In Conversation with Brianna Croft: On Healthcare Innovation and the Future of Aging in Canada


Canada’s aging population and the services available to support this demographic have been topics of importance brought to the forefront by the pandemic. COVID-19 has both revealed the issues within existing healthcare systems and accelerated the process of innovation. We are beginning to see the transition from traditional treatment methods involving in-person care to a more technologic and dynamic approach.


In our March installment of the 2020-2021 Speaker Series, we had the chance to hear from former UTIHI member and healthcare innovator, Brianna Croft. Brianna is a Program Manager on the Futures team at SE Health (formerly “Saint Elizabeth Healthcare”), a major national senior aging and home care company. Brianna leads SE Health's projects with the CAN Health Network, a national partnership comprised of leading Canadian Health organizations and health technology companies across Canada. Her various projects focus on creating the next practices and business models through innovation.

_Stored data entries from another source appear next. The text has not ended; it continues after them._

import Mathlib.RepresentationTheory.Intertwining
import Mathlib.RepresentationTheory.Subrepresentation
import Mathlib.LinearAlgebra.Dimension.Finite
import Mathlib.LinearAlgebra.FiniteDimensional.Defs
import HarnessLib

/-!
# Multiplicities along an exhaustive filtration: `dim Hom_G(τ, ⋃ F_n) ≤ sup_n dim Hom_G(τ, F_n)`

Topic `RepresentationTheory`; namespace `Literature.RepresentationTheory`; THEOREMS ONLY (no `def`, no named fact, no instance, no notation, no `sorry`);
Mathlib only.  Cell `hodgecm-mathlib`, F0∕P3, T1a arch line: node **N4a** (the exhaustion half of the counting node N4) of the in-house road to the letter
V19 ★ `IrreducibleUnitaryKTypeGrowth` at `U(2,1)` (skeleton draft `F0/P3/Lines-draft/T1a_V19_KTypeGrowthPaydown.A-p06g24.lean`; N1 = the `𝔭`-filtration
`F n` of A-p14 (g23), exhaustive: `⨆ F n = ⊤`).

THE STATEMENT ([KnappVogan1995, §I.3 (multiplicities of `K`-types)]; [Varadarajan1989, §5.4 (proof of Thm. 19)]).  Let `R` be a representation of a
monoid `G` on `X` (any field `k`), `τ` a representation on a FINITE-DIMENSIONAL `W`, and `F : ι → Subrepresentation R` a DIRECTED family exhausting a
subrepresentation `V` (`F i ≤ V`, every `x ∈ V` lies in some `F i`).  If `dim_k Hom_G(τ, F i) ≤ B` for all `i`, then `Hom_G(τ, V)` is finite-dimensional and
`dim_k Hom_G(τ, V) ≤ B`: a finite linearly independent family of `G`-maps `τ → V` has all its (finite-dimensional) images inside one `F i`, where it
corestricts injectively.

THE LEAN TEXT: `exists_forall_range_le_of_directed` (finitely many `G`-maps `τ → V` land in one `F i`), `card_le_finrank_of_linearIndependent_of_range_le` (corestriction
to `F i` preserves linear independence), **`rank_intertwiningMap_le_of_exhaustion`** (`Module.rank ≤ B`), **`finite_and_finrank_intertwiningMap_le_of_exhaustion`**
(`Module.Finite` and `finrank ≤ B`), and the `ℕ`-indexed monotone form `finite_and_finrank_intertwiningMap_le_of_monotone_exhaustion` (the shape of N1's
filtration).
HONEST LABEL: closes no registered stub by itself.  HC_CM is proved only modulo the 2 remaining named inputs (hLiu418, h413) until rung 0 closes.

## References
* A. W. Knapp, D. A. Vogan, *Cohomological Induction and Unitary Representations* (1995), §I.3 [KnappVogan1995].
* V. S. Varadarajan, *An Introduction to Harmonic Analysis on Semisimple Lie Groups* (1989), §5.4 (proof of Thm. 19) [Varadarajan1989].
* N. Bourbaki, *Algèbre*, Ch. II §1 no. 8 (finitely generated submodules of a directed union) [BourbakiAlgebre1a3].
-/

set_option autoImplicit false

noncomputable section

namespace Literature.RepresentationTheory

open Representation

universe u v w

variable {k : Type u} [Field k] {G : Type v} [Monoid G]
  {X : Type w} [AddCommGroup X] [Module k X] {W : Type w} [AddCommGroup W] [Module k W]
  {R : Representation k G X} (τ : Representation k G W)

/-! ## §1 Finitely many `G`-maps into a directed union land in one member -/

/-- A finite-dimensional subspace of a directed union `V = ⋃ F i` of subspaces lies in one `F i` (finite basis, directedness). [cite: BourbakiAlgebre1a3, Ch. II §1 no. 8] -/
theorem exists_le_of_finiteDimensional_of_directed {ι : Type*} [Nonempty ι] (F : ι → Submodule k X) (hdir : Directed (· ≤ ·) F)
    (S : Submodule k X) [FiniteDimensional k S] (hS : ∀ x ∈ S, ∃ i, x ∈ F i) : ∃ i, S ≤ F i := by
  classical
  let b := Module.finBasis k S
  -- each basis vector lies in some `F (j m)`
  have hj : ∀ m : Fin (Module.finrank k S), ∃ i, (b m : X) ∈ F i := fun m => hS _ (b m).2
  choose j hj using hj
  obtain ⟨i, hi⟩ := hdir.finset_le (Finset.univ.image j)
  refine ⟨i, fun x hx => ?_⟩
  have hx' : (⟨x, hx⟩ : S) ∈ Submodule.span k (Set.range b) := by rw [b.span_eq]; exact Submodule.mem_top
  have hle : (Submodule.span k (Set.range b)).map S.subtype ≤ F i := by
    rw [Submodule.map_span, Submodule.span_le]
    rintro _ ⟨_, ⟨m, rfl⟩, rfl⟩
    exact hi (j m) (Finset.mem_image_of_mem j (Finset.mem_univ m)) (hj m)
  exact hle ⟨⟨x, hx⟩, hx', rfl⟩

/-- **Finitely many `G`-maps `τ → V` from a finite-dimensional `τ` take values in ONE member of a directed exhaustion `V = ⋃ F i`.**
[cite: KnappVogan1995, §I.3] [cite: BourbakiAlgebre1a3, Ch. II §1 no. 8] -/
theorem exists_forall_range_le_of_directed [FiniteDimensional k W] {ι : Type*} [Nonempty ι] (V : Subrepresentation R)
    (F : ι → Subrepresentation R) (hdir : Directed (· ≤ ·) fun i => (F i).toSubmodule)
    (hex : ∀ x ∈ V.toSubmodule, ∃ i, x ∈ (F i).toSubmodule) {m : ℕ} (f : Fin m → IntertwiningMap τ V.toRepresentation) :
    ∃ i, ∀ l, (LinearMap.range (f l).toLinearMap).map V.toSubmodule.subtype ≤ (F i).toSubmodule := by
  classical
  -- the joint image, a finite-dimensional subspace of `V`
  let S : Submodule k X := ⨆ l, (LinearMap.range (f l).toLinearMap).map V.toSubmodule.subtype
  haveI : ∀ l, FiniteDimensional k ((LinearMap.range (f l).toLinearMap).map V.toSubmodule.subtype) := fun l => inferInstance
  haveI : FiniteDimensional k S := Submodule.finiteDimensional_iSup _
  have hS : ∀ x ∈ S, ∃ i, x ∈ (F i).toSubmodule := by
    intro x hx
    have hxV : x ∈ V.toSubmodule := by
      have hle : S ≤ V.toSubmodule := iSup_le fun l => by
        rintro _ ⟨y, -, rfl⟩
        exact y.2
      exact hle hx
    exact hex x hxV
  obtain ⟨i, hi⟩ := exists_le_of_finiteDimensional_of_directed (fun i => (F i).toSubmodule) hdir S hS
  exact ⟨i, fun l => (le_iSup (fun l => (LinearMap.range (f l).toLinearMap).map V.toSubmodule.subtype) l).trans hi⟩

/-! ## §2 Corestriction to a member preserves linear independence -/

/-- **Corestriction.**  If the `G`-maps `f l : τ → V` all land in `F ≤ V` (as subspaces of `X`), they corestrict to `G`-maps `τ → F`, and a linear relation
among the corestrictions is a linear relation among the `f l`; hence linear independence is preserved and `m ≤ dim Hom_G(τ, F)`.
[cite: KnappVogan1995, §I.3] [cite: BourbakiAlgebre1a3, Ch. II §1 no. 8] -/
theorem card_le_finrank_of_linearIndependent_of_range_le (V F : Subrepresentation R)
    [Module.Finite k (IntertwiningMap τ F.toRepresentation)] {m : ℕ} (f : Fin m → IntertwiningMap τ V.toRepresentation)
    (hf : LinearIndependent k f) (hF : ∀ l, (LinearMap.range (f l).toLinearMap).map V.toSubmodule.subtype ≤ F.toSubmodule) :
    m ≤ Module.finrank k (IntertwiningMap τ F.toRepresentation) := by
  -- the corestrictions
  have hmem : ∀ l (w : W), ((f l w : V.toSubmodule) : X) ∈ F.toSubmodule := fun l w =>
    hF l ⟨f l w, LinearMap.mem_range_self _ w, rfl⟩
  let g : Fin m → IntertwiningMap τ F.toRepresentation := fun l =>
    { toLinearMap :=
        { toFun := fun w => ⟨((f l w : V.toSubmodule) : X), hmem l w⟩
          map_add' := fun w w' => by
            apply Subtype.ext
            simp only [map_add, Submodule.coe_add]
          map_smul' := fun c w => by
            apply Subtype.ext
            simp only [map_smul, Submodule.coe_smul, RingHom.id_apply] }
      isIntertwining' := fun g' => by
        apply LinearMap.ext
        intro w
        apply Subtype.ext
        have h := LinearMap.congr_fun ((f l).isIntertwining' g') w
        have h' := congrArg (fun y : V.toSubmodule => (y : X)) h
        exact h' }
  have hg : ∀ l w, ((g l w : F.toSubmodule) : X) = ((f l w : V.toSubmodule) : X) := fun l w => rfl
  -- a relation among the `g l` is a relation among the `f l`
  have hgli : LinearIndependent k g := by
    rw [Fintype.linearIndependent_iff] at hf ⊢
    intro c hc l
    refine hf c ?_ l
    apply IntertwiningMap.ext
    apply LinearMap.ext
    intro w
    apply Subtype.ext
    have h1 := congrArg (fun T : IntertwiningMap τ F.toRepresentation => ((T w : F.toSubmodule) : X)) hc
    simp only [IntertwiningMap.coe_zero, Pi.zero_apply, ZeroMemClass.coe_zero] at h1
    have hsumg : ((∑ i, c i • g i) w : F.toSubmodule) = ∑ i, c i • g i w := by
      rw [IntertwiningMap.sum_apply]
      rfl
    have hsumf : ((∑ i, c i • f i) w : V.toSubmodule) = ∑ i, c i • f i w := by
      rw [IntertwiningMap.sum_apply]
      rfl
    rw [hsumg, Submodule.coe_sum] at h1
    rw [IntertwiningMap.toLinearMap_apply, hsumf, Submodule.coe_sum, IntertwiningMap.toLinearMap_apply, IntertwiningMap.coe_zero,
      Pi.zero_apply, ZeroMemClass.coe_zero, ← h1]
    exact Finset.sum_congr rfl fun i _ => by simp only [Submodule.coe_smul, hg]
  simpa using hgli.fintype_card_le_finrank

/-! ## §3 The bound along a directed exhaustion -/

/-- **N4a: `dim Hom_G(τ, ⋃ F i) ≤ B` if `dim Hom_G(τ, F i) ≤ B` for all `i`** (`τ` finite-dimensional, `F` directed and exhausting `V`): rank form.
[cite: KnappVogan1995, §I.3] [cite: Varadarajan1989, §5.4 (proof of Thm. 19)] -/
theorem rank_intertwiningMap_le_of_exhaustion [FiniteDimensional k W] {ι : Type*} [Nonempty ι] (V : Subrepresentation R)
    (F : ι → Subrepresentation R) (hdir : Directed (· ≤ ·) fun i => (F i).toSubmodule)
    (hex : ∀ x ∈ V.toSubmodule, ∃ i, x ∈ (F i).toSubmodule)
    [∀ i, Module.Finite k (IntertwiningMap τ (F i).toRepresentation)] {B : ℕ}
    (hB : ∀ i, Module.finrank k (IntertwiningMap τ (F i).toRepresentation) ≤ B) :
    Module.rank k (IntertwiningMap τ V.toRepresentation) ≤ B := by
  classical
  refine rank_le fun s hs => ?_
  -- index the finite family by `Fin s.card`
  let e := s.equivFin
  let f : Fin s.card → IntertwiningMap τ V.toRepresentation := fun l => ((e.symm l : s) : IntertwiningMap τ V.toRepresentation)
  have hf : LinearIndependent k f := hs.comp _ e.symm.injective
  obtain ⟨i, hi⟩ := exists_forall_range_le_of_directed τ V F hdir hex f
  exact (card_le_finrank_of_linearIndependent_of_range_le τ V (F i) f hf hi).trans (hB i)

/-- **N4a, finite-dimensional form**: under the same hypotheses `Hom_G(τ, V)` is finite-dimensional with `finrank ≤ B`. [cite: KnappVogan1995, §I.3]
[cite: Varadarajan1989, §5.4 (proof of Thm. 19)] -/
theorem finite_and_finrank_intertwiningMap_le_of_exhaustion [FiniteDimensional k W] {ι : Type*} [Nonempty ι] (V : Subrepresentation R)
    (F : ι → Subrepresentation R) (hdir : Directed (· ≤ ·) fun i => (F i).toSubmodule)
    (hex : ∀ x ∈ V.toSubmodule, ∃ i, x ∈ (F i).toSubmodule)
    [∀ i, Module.Finite k (IntertwiningMap τ (F i).toRepresentation)] {B : ℕ}
    (hB : ∀ i, Module.finrank k (IntertwiningMap τ (F i).toRepresentation) ≤ B) :
    Module.Finite k (IntertwiningMap τ V.toRepresentation) ∧ Module.finrank k (IntertwiningMap τ V.toRepresentation) ≤ B := by
  have hr := rank_intertwiningMap_le_of_exhaustion τ V F hdir hex hB
  have hlt : Module.rank k (IntertwiningMap τ V.toRepresentation) < Cardinal.aleph0 :=
    hr.trans_lt (Cardinal.natCast_lt_aleph0 (n := B))
  haveI : Module.Finite k (IntertwiningMap τ V.toRepresentation) := Module.rank_lt_aleph0_iff.mp hlt
  refine ⟨inferInstance, ?_⟩
  have h := hr
  rw [← Module.finrank_eq_rank] at h
  exact_mod_cast h

/-- **N4a for an increasing `ℕ`-filtration** (the shape of N1's `𝔭`-filtration `F n`, `⨆ F n = ⊤` inside the module `V`): if every `x ∈ V` lies in some `F n`,
`F` is monotone and `dim Hom_G(τ, F n) ≤ B` for all `n`, then `dim Hom_G(τ, V) ≤ B`. [cite: KnappVogan1995, §I.3] [cite: Varadarajan1989, §5.4 (proof of Thm. 19)] -/
theorem finite_and_finrank_intertwiningMap_le_of_monotone_exhaustion [FiniteDimensional k W] (V : Subrepresentation R)
    (F : ℕ → Subrepresentation R) (hmono : Monotone fun n => (F n).toSubmodule)
    (hex : ∀ x ∈ V.toSubmodule, ∃ n, x ∈ (F n).toSubmodule)
    [∀ n, Module.Finite k (IntertwiningMap τ (F n).toRepresentation)] {B : ℕ}
    (hB : ∀ n, Module.finrank k (IntertwiningMap τ (F n).toRepresentation) ≤ B) :
    Module.Finite k (IntertwiningMap τ V.toRepresentation) ∧ Module.finrank k (IntertwiningMap τ V.toRepresentation) ≤ B :=
  finite_and_finrank_intertwiningMap_le_of_exhaustion τ V F hmono.directed_le hex hB

end Literature.RepresentationTheory

end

In this written interview, Brianna shares the challenges, opportunities, and successes that arise when innovating in the aging and elderly healthcare space. We examine novel methods in delivering care that provides more autonomy and access to resources within one’s own quarters. Additionally, Brianna takes us through how her team is working to re-conceptualize senior housing, restructure the care workforce and transform health (care) as we know it.


Please enjoy this interview!


Special thanks to our sponsor, BeMo Academic Consulting, for making projects like the Speaker Series possible.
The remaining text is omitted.